Problem —
Write the entries out exactly, with the final line being the one containing "(x+k/n+s) · nⁿ".

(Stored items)

....

/-! ## The constants -/

/-- The Gauss constants: `n^(n(s+1)) = nⁿ · n^(ns)`, `n = m + 1` (`Real.rpow_add`,
`Real.rpow_natCast`). [folklore] -/
theorem gaussConst_succ (m : ℕ) (s : ℚ) :
    ((m:ℝ) + 1) ^ (((m:ℝ) + 1) * (((s + 1 : ℚ)) : ℝ)) =
      ((((m : ℚ) + 1) ^ (m + 1) : ℚ) : ℝ) * ((m:ℝ) + 1) ^ (((m:ℝ) + 1) * (s:ℝ)) := by
  have h : (0:ℝ) < (m:ℝ) + 1 := by positivity
  rw [show ((m:ℝ) + 1) * (((s + 1 : ℚ)) : ℝ) = ((m:ℝ) + 1) * (s:ℝ) + ((m + 1 : ℕ) : ℝ) by
      push_cast; ring,
    Real.rpow_add h, Real.rpow_natCast]
  push_cast
  ring

/-- `∏_(i<n) (nx + ns + i) = nⁿ ∏_k (x + k/n + s)`, `n = m + 1` (termwise
`nx + ns + i = n(x + i/n + s)`). [folklore] -/
theorem range_prod_eq (m : ℕ) (x s : ℚ) :
    ∏ i ∈ range (m + 1), (((m : ℚ) + 1) * x + ((m : ℚ) + 1) * s + i) =
      ((m : ℚ) + 1) ^ (m + 1) * ∏ k : Fin (m + 1), (x + (k : ℚ) / ((m : ℚ) + 1) + s) := by
  rw [← Fin.prod_univ_eq_prod_range (fun i => ((m : ℚ) + 1) * x + ((m : ℚ) + 1) * s + i)
      (m + 1), ← Fin.prod_const, ← prod_mul_distrib]
  refine prod_congr rfl fun k _ => ?_
  have hn : ((m : ℚ) + 1) ≠ 0 := by positivity
  field_simp
  ring

/-- **The telescoping**: with `F(J) = ∏_(i<J) (Js + i)` (so `F(1) = s`),
`s^(m+1) · ∏_(j<m) F(j+2) = F(m+1) · ∏_(j<m) (s · F(j+1))`, since both
`s · ∏_(j<m) F(j+2)` and `(∏_(j<m) F(j+1)) · F(m+1)` are `∏_(j≤m) F(j+1)`
(`Fin.prod_univ_succ`, `Fin.prod_univ_castSucc`). [folklore] -/
theorem tele_eq (m : ℕ) (s : ℚ) :
    (∏ _k : Fin (m + 1), s) *
        ∏ j : Fin m, ∏ i ∈ range ((j:ℕ) + 1 + 1), ((((j:ℕ):ℚ) + 1 + 1) * s + i) =
      (∏ i ∈ range (m + 1), (((m : ℚ) + 1) * s + i)) *
        ∏ j : Fin m, (s * ∏ i ∈ range ((j:ℕ) + 1), ((((j:ℕ):ℚ) + 1) * s + i)) := by
  have h1 := Fin.prod_univ_castSucc
    (fun j : Fin (m + 1) => ∏ i ∈ range ((j:ℕ) + 1), ((((j:ℕ):ℚ) + 1) * s + i))
  have h2 := Fin.prod_univ_succ
    (fun j : Fin (m + 1) => ∏ i ∈ range ((j:ℕ) + 1), ((((j:ℕ):ℚ) + 1) * s + i))
  simp only [Fin.val_castSucc, Fin.val_last, Fin.val_zero, Fin.val_succ, Nat.cast_zero, zero_add,
    range_one, Finset.prod_singleton, add_zero, one_mul, Nat.cast_add, Nat.cast_one] at h1 h2
  rw [prod_mul_distrib, Fin.prod_const, Fin.prod_const]
  linear_combination (-(s ^ m)) * (h1.symm.trans h2)

/-- **The constants agree**:
`sⁿ · ∏_(i<n)(nx+ns+i) · ∏_(j<m) F(j+2) = ∏_k (x+k/n+s) · nⁿ · F(n) · ∏_(j<m) s F(j+1)` in `ℚ`
(`range_prod_eq`, `tele_eq`). [folklore] -/
theorem const_eq (m : ℕ) (x s : ℚ) :
    (∏ _k : Fin (m + 1), s) *
          (∏ i ∈ range (m + 1), (((m : ℚ) + 1) * x + ((m : ℚ) + 1) * s + i)) *
        ∏ j : Fin m, ∏ i ∈ range ((j:ℕ) + 1 + 1), ((((j:ℕ):ℚ) + 1 + 1) * s + i) =
      (∏ k : Fin (m + 1), (x + (k : ℚ) / ((m : ℚ) + 1) + s)) * ((m : ℚ) + 1) ^ (m + 1) *
          (∏ i ∈ range (m + 1), (((m : ℚ) + 1) * s + i)) *
        ∏ j : Fin m, (s * ∏ i ∈ range ((j:ℕ) + 1), ((((j:ℕ):ℚ) + 1) * s + i)) := by
  rw [range_prod_eq]
  linear_combination
    (((m : ℚ) + 1) ^ (m + 1) * ∏ k : Fin (m + 1), (x + (k : ℚ) / ((m : ℚ) + 1) + s)) * tele_eq m s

....

Output below —
/-! ## The constants -/

/-- The Gauss constants: `n^(n(s+1)) = nⁿ · n^(ns)`, `n = m + 1` (`Real.rpow_add`,
`Real.rpow_natCast`). [folklore] -/
theorem gaussConst_succ (m : ℕ) (s : ℚ) :
    ((m:ℝ) + 1) ^ (((m:ℝ) + 1) * (((s + 1 : ℚ)) : ℝ)) =
      ((((m : ℚ) + 1) ^ (m + 1) : ℚ) : ℝ) * ((m:ℝ) + 1) ^ (((m:ℝ) + 1) * (s:ℝ)) := by
  have h : (0:ℝ) < (m:ℝ) + 1 := by positivity
  rw [show ((m:ℝ) + 1) * (((s + 1 : ℚ)) : ℝ) = ((m:ℝ) + 1) * (s:ℝ) + ((m + 1 : ℕ) : ℝ) by
      push_cast; ring,
    Real.rpow_add h, Real.rpow_natCast]
  push_cast
  ring

/-- `∏_(i<n) (nx + ns + i) = nⁿ ∏_k (x + k/n + s)`, `n = m + 1` (termwise
`nx + ns + i = n(x + i/n + s)`). [folklore] -/
theorem range_prod_eq (m : ℕ) (x s : ℚ) :
    ∏ i ∈ range (m + 1), (((m : ℚ) + 1) * x + ((m : ℚ) + 1) * s + i) =
      ((m : ℚ) + 1) ^ (m + 1) * ∏ k : Fin (m + 1), (x + (k : ℚ) / ((m : ℚ) + 1) + s) := by
  rw [← Fin.prod_univ_eq_prod_range (fun i => ((m : ℚ) + 1) * x + ((m : ℚ) + 1) * s + i)
      (m + 1), ← Fin.prod_const, ← prod_mul_distrib]
  refine prod_congr rfl fun k _ => ?_
  have hn : ((m : ℚ) + 1) ≠ 0 := by positivity
  field_simp
  ring

/-- **The telescoping**: with `F(J) = ∏_(i<J) (Js + i)` (so `F(1) = s`),
`s^(m+1) · ∏_(j<m) F(j+2) = F(m+1) · ∏_(j<m) (s · F(j+1))`, since both
`s · ∏_(j<m) F(j+2)` and `(∏_(j<m) F(j+1)) · F(m+1)` are `∏_(j≤m) F(j+1)`
(`Fin.prod_univ_succ`, `Fin.prod_univ_castSucc`). [folklore] -/
theorem tele_eq (m : ℕ) (s : ℚ) :
    (∏ _k : Fin (m + 1), s) *
        ∏ j : Fin m, ∏ i ∈ range ((j:ℕ) + 1 + 1), ((((j:ℕ):ℚ) + 1 + 1) * s + i) =
      (∏ i ∈ range (m + 1), (((m : ℚ) + 1) * s + i)) *
        ∏ j : Fin m, (s * ∏ i ∈ range ((j:ℕ) + 1), ((((j:ℕ):ℚ) + 1) * s + i)) := by
  have h1 := Fin.prod_univ_castSucc
    (fun j : Fin (m + 1) => ∏ i ∈ range ((j:ℕ) + 1), ((((j:ℕ):ℚ) + 1) * s + i))
  have h2 := Fin.prod_univ_succ
    (fun j : Fin (m + 1) => ∏ i ∈ range ((j:ℕ) + 1), ((((j:ℕ):ℚ) + 1) * s + i))
  simp only [Fin.val_castSucc, Fin.val_last, Fin.val_zero, Fin.val_succ, Nat.cast_zero, zero_add,
    range_one, Finset.prod_singleton, add_zero, one_mul, Nat.cast_add, Nat.cast_one] at h1 h2
  rw [prod_mul_distrib, Fin.prod_const, Fin.prod_const]
  linear_combination (-(s ^ m)) * (h1.symm.trans h2)

/-- **The constants agree**:
`sⁿ · ∏_(i<n)(nx+ns+i) · ∏_(j<m) F(j+2) = ∏_k (x+k/n+s) · nⁿ · F(n) · ∏_(j<m) s F(j+1)` in `ℚ`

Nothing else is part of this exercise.